Nicky Parkes

Personal information
- Born: 11 February 1990 (age 36) Glasgow, Scotland

Sport
- Sport: Field hockey
- Position: Midfielder

Senior career
- Years: Team / Caps / Goals
- 2012–2022: Surbiton / - / -
- 2022–2024: Reading / - / -

National team
- Years: Team / Caps / Goals
- 2013–2019: Scotland / 100 / (14)

Medal record
Representing Scotland
European Championship II
| Bronze medal – third place | 2015 Prague | Team |
| Gold medal – first place | 2017 Glasgow | Team |

= Nicky Parkes =

Scottish field hockey player

Nicholas Christopher Andrew Parkes (born 11 February 1990) is a Scottish field hockey player who plays as a midfielder for the Scottish national team.

== Biography ==
Parkes is a product of the highly successful Western Wildcats Hockey Club junior section. His talent was obvious from an early age and he represented Western, West District and Scotland at junior age groups. He became an established first team player before going to Cambridge University and quickly established himself in the Cambridge team. He captained Cambridge to a victory in the 2012 Varsity match. After Cambridge he played for Shieffield Hallam HC.

He joined Surbiton in the Men's England Hockey League Premier Division, where he won the league title in 2016/17 and 2017/18.

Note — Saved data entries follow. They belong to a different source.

/-- **`I_B(s·a) = T₀(s)`, `I₆ = T₁`, `I₇ = T₂`, `I₈ = T₃`, `I_X = (2/R₀)T₄`, `I_Y = 4T₅`, `D₃ = −3R₀T₆`, `D₅ = −5R₀T₇`.**
[cite: Jardin2010, §8.5.4 eq. (8.134)] -/
theorem Tint_eq :
    lcRegIB R₀ (s * a) = Tint I 0 s ∧ lcRegI6 κ R₀ (s * a) = Tint I 1 s ∧ lcRegI7 κ R₀ (s * a) = Tint I 2 s
    ∧ lcRegI8 κ R₀ (s * a) = Tint I 3 s ∧ lcRegIX κ R₀ (s * a) = 2 / R₀ * Tint I 4 s
    ∧ lcRegIY κ R₀ (s * a) = 4 * Tint I 5 s ∧ lcRegD3 R₀ (s * a) = -3 * R₀ * Tint I 6 s
    ∧ lcRegD5 R₀ (s * a) = -5 * R₀ * Tint I 7 s := by
  have hr : 0 ≤ s * a := mul_nonneg hs0 ha
  obtain ⟨c0, c1, c2, c3, c4, c5, c6, -, -⟩ := continuous_regKernels hκ.ne' hR₀ hr hsa
  have hu := lcU_pos hR₀ hr hsa
  have hcu : Continuous (fun t => lcU R₀ (s * a) t) := by unfold lcU; fun_prop
  have hcs : Continuous (fun t => Real.sqrt (lcU R₀ (s * a) t)) := Real.continuous_sqrt.comp hcu
  -- symmetry `t ↦ 2π − t` of `u`, `Q`, `cos`, `sin²`
  have symU : ∀ t, lcU R₀ (s * a) (2 * π - t) = lcU R₀ (s * a) t := fun t => by
    unfold lcU; rw [Real.cos_two_pi_sub]
  have symC : ∀ t, Real.cos (2 * π - t) = Real.cos t := fun t => Real.cos_two_pi_sub t
  have symS : ∀ t, Real.sin (2 * π - t) ^ 2 = Real.sin t ^ 2 := fun t => by rw [Real.sin_two_pi_sub]; ring
  have symQ : ∀ t, lcQ κ R₀ (s * a) (2 * π - t) = lcQ κ R₀ (s * a) t := fun t => by
    unfold lcQ; rw [symU, symC, symS]
  -- the dictionary
  have dict := fun (σ : ℚ) (hσ : σ = 1 ∨ σ = -1) (v : ℝ) => integrand_tW I hR₀ hκ hu0 he hk hs0 hsa ha hσ v
  have T : ∀ i : ℕ, i ≠ 7 → Tint I i s = 2 * (brInt I 1 i s + brInt I (-1) i s) := fun i hi => by simp [Tint, hi]
  refine ⟨?_, ?_, ?_, ?_, ?_, ?_, ?_, ?_⟩
  · -- I_B
    rw [T 0 (by norm_num), lcRegIB, integral_zero_two_pi_of_symm _ c1 (fun t => by simp only [symU]),
      integral_eq_brInt I _ c1 0 (fun v => (dict 1 (Or.inl rfl) v).1)
        (fun v => (dict (-1) (Or.inr rfl) v).1)]
  · -- I₆
    rw [T 1 (by norm_num), lcRegI6, integral_zero_two_pi_of_symm _ c2 (fun t => by simp only [symU, symQ]),
      integral_eq_brInt I _ c2 1 (fun v => (dict 1 (Or.inl rfl) v).2.1)
        (fun v => (dict (-1) (Or.inr rfl) v).2.1)]
  · -- I₇
    rw [T 2 (by norm_num), lcRegI7, integral_zero_two_pi_of_symm _ c3 (fun t => by simp only [symU, symQ]),
      integral_eq_brInt I _ c3 2 (fun v => (dict 1 (Or.inl rfl) v).2.2.1)
        (fun v => (dict (-1) (Or.inr rfl) v).2.2.1)]
  · -- I₈
    rw [T 3 (by norm_num), lcRegI8, integral_zero_two_pi_of_symm _ c4 (fun t => by simp only [symU, symQ]),
      integral_eq_brInt I _ c4 3 (fun v => (dict 1 (Or.inl rfl) v).2.2.2.1)
        (fun v => (dict (-1) (Or.inr rfl) v).2.2.2.1)]
  · -- I_X: pull the constant 2/R₀
    have cX : Continuous fun t => Real.cos t * (Real.sqrt (lcU R₀ (s * a) t))⁻¹ / lcQ κ R₀ (s * a) t := by
      have e : (fun t => Real.cos t * (Real.sqrt (lcU R₀ (s * a) t))⁻¹ / lcQ κ R₀ (s * a) t)
          = fun t => R₀ / 2 * (2 * Real.cos t / R₀ * (Real.sqrt (lcU R₀ (s * a) t))⁻¹ / lcQ κ R₀ (s * a) t) := by
        funext t; field_simp
      rw [e]; exact continuous_const.mul c5
    have e1 : lcRegIX κ R₀ (s * a)
        = 2 / R₀ * ∫ t in (0:ℝ)..(2 * π), Real.cos t * (Real.sqrt (lcU R₀ (s * a) t))⁻¹ / lcQ κ R₀ (s * a) t := by
      rw [lcRegIX, ← intervalIntegral.integral_const_mul]
      refine intervalIntegral.integral_congr fun t _ => ?_
      field_simp
    rw [T 4 (by norm_num), e1, integral_zero_two_pi_of_symm _ cX (fun t => by simp only [symU, symQ, symC]),
      integral_eq_brInt I _ cX 4 (fun v => (dict 1 (Or.inl rfl) v).2.2.2.2.1)
        (fun v => (dict (-1) (Or.inr rfl) v).2.2.2.2.1)]
  · -- I_Y: pull the constant 4
    have cY : Continuous fun t => Real.cos t ^ 2 * (lcU R₀ (s * a) t * Real.sqrt (lcU R₀ (s * a) t))⁻¹
        / lcQ κ R₀ (s * a) t := by
      have e : (fun t => Real.cos t ^ 2 * (lcU R₀ (s * a) t * Real.sqrt (lcU R₀ (s * a) t))⁻¹ / lcQ κ R₀ (s * a) t)
          = fun t => 1 / 4 * (4 * Real.cos t ^ 2 * (lcU R₀ (s * a) t * Real.sqrt (lcU R₀ (s * a) t))⁻¹
            / lcQ κ R₀ (s * a) t) := by
        funext t; ring
      rw [e]; exact continuous_const.mul c6
    have e1 : lcRegIY κ R₀ (s * a) = 4 * ∫ t in (0:ℝ)..(2 * π),
        Real.cos t ^ 2 * (lcU R₀ (s * a) t * Real.sqrt (lcU R₀ (s * a) t))⁻¹ / lcQ κ R₀ (s * a) t := by
      rw [lcRegIY, ← intervalIntegral.integral_const_mul]
      refine intervalIntegral.integral_congr fun t _ => ?_
      ring
    rw [T 5 (by norm_num), e1, integral_zero_two_pi_of_symm _ cY (fun t => by simp only [symU, symQ, symC]),
      integral_eq_brInt I _ cY 5 (fun v => (dict 1 (Or.inl rfl) v).2.2.2.2.2.1)
        (fun v => (dict (-1) (Or.inr rfl) v).2.2.2.2.2.1)]
  · -- D₃ via integration by parts
    have c7 : Continuous fun t => Real.sin t ^ 2 * (lcU R₀ (s * a) t ^ 2 * Real.sqrt (lcU R₀ (s * a) t))⁻¹ := by
      refine (Real.continuous_sin.pow 2).mul ((( hcu.pow 2).mul hcs).inv₀ fun t => ?_)
      exact mul_ne_zero (pow_ne_zero 2 (hu t).ne') (Real.sqrt_pos.2 (hu t)).ne'
    rw [T 6 (by norm_num), lcRegD3_eq_sinSq hR₀ hr hsa,
      integral_zero_two_pi_of_symm _ c7 (fun t => by simp only [symU, symS]),
      integral_eq_brInt I _ c7 6 (fun v => (dict 1 (Or.inl rfl) v).2.2.2.2.2.2.1)
        (fun v => (dict (-1) (Or.inr rfl) v).2.2.2.2.2.2.1)]
  · -- D₅ via integration by parts (half period, no fold)
    have c8 : Continuous fun t => Real.sin t ^ 2 * (lcU R₀ (s * a) t ^ 3 * Real.sqrt (lcU R₀ (s * a) t))⁻¹ := by
      refine (Real.continuous_sin.pow 2).mul ((( hcu.pow 3).mul hcs).inv₀ fun t => ?_)
      exact mul_ne_zero (pow_ne_zero 3 (hu t).ne') (Real.sqrt_pos.2 (hu t)).ne'
    have T7 : Tint I 7 s = brInt I 1 7 s + brInt I (-1) 7 s := by simp [Tint]
    rw [T7, lcRegD5_eq_sinSq hR₀ hr hsa,
      integral_eq_brInt I _ c8 7 (fun v => (dict 1 (Or.inl rfl) v).2.2.2.2.2.2.2)
        (fun v => (dict (-1) (Or.inr rfl) v).2.2.2.2.2.2.2)]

He represented Scotland in the 2014 Commonwealth Games at Glasgow and won a bronze medal with Scotland at the 2015 Men's EuroHockey Championship II in Prague. He won a gold medal with Scotland at the 2017 Men's EuroHockey Championship II in Glasgow.

He went to his second Commonwealth Games after being selected to represent Scotland at the 2018 Commonwealth Games in Gold Coast.

In August 2019, he was selected in the Scotland squad for the 2019 EuroHockey Championship and shortly afterwards in October announced his international retirement.

Parkes joined Reading Hockey Club for the 2022/2023 season.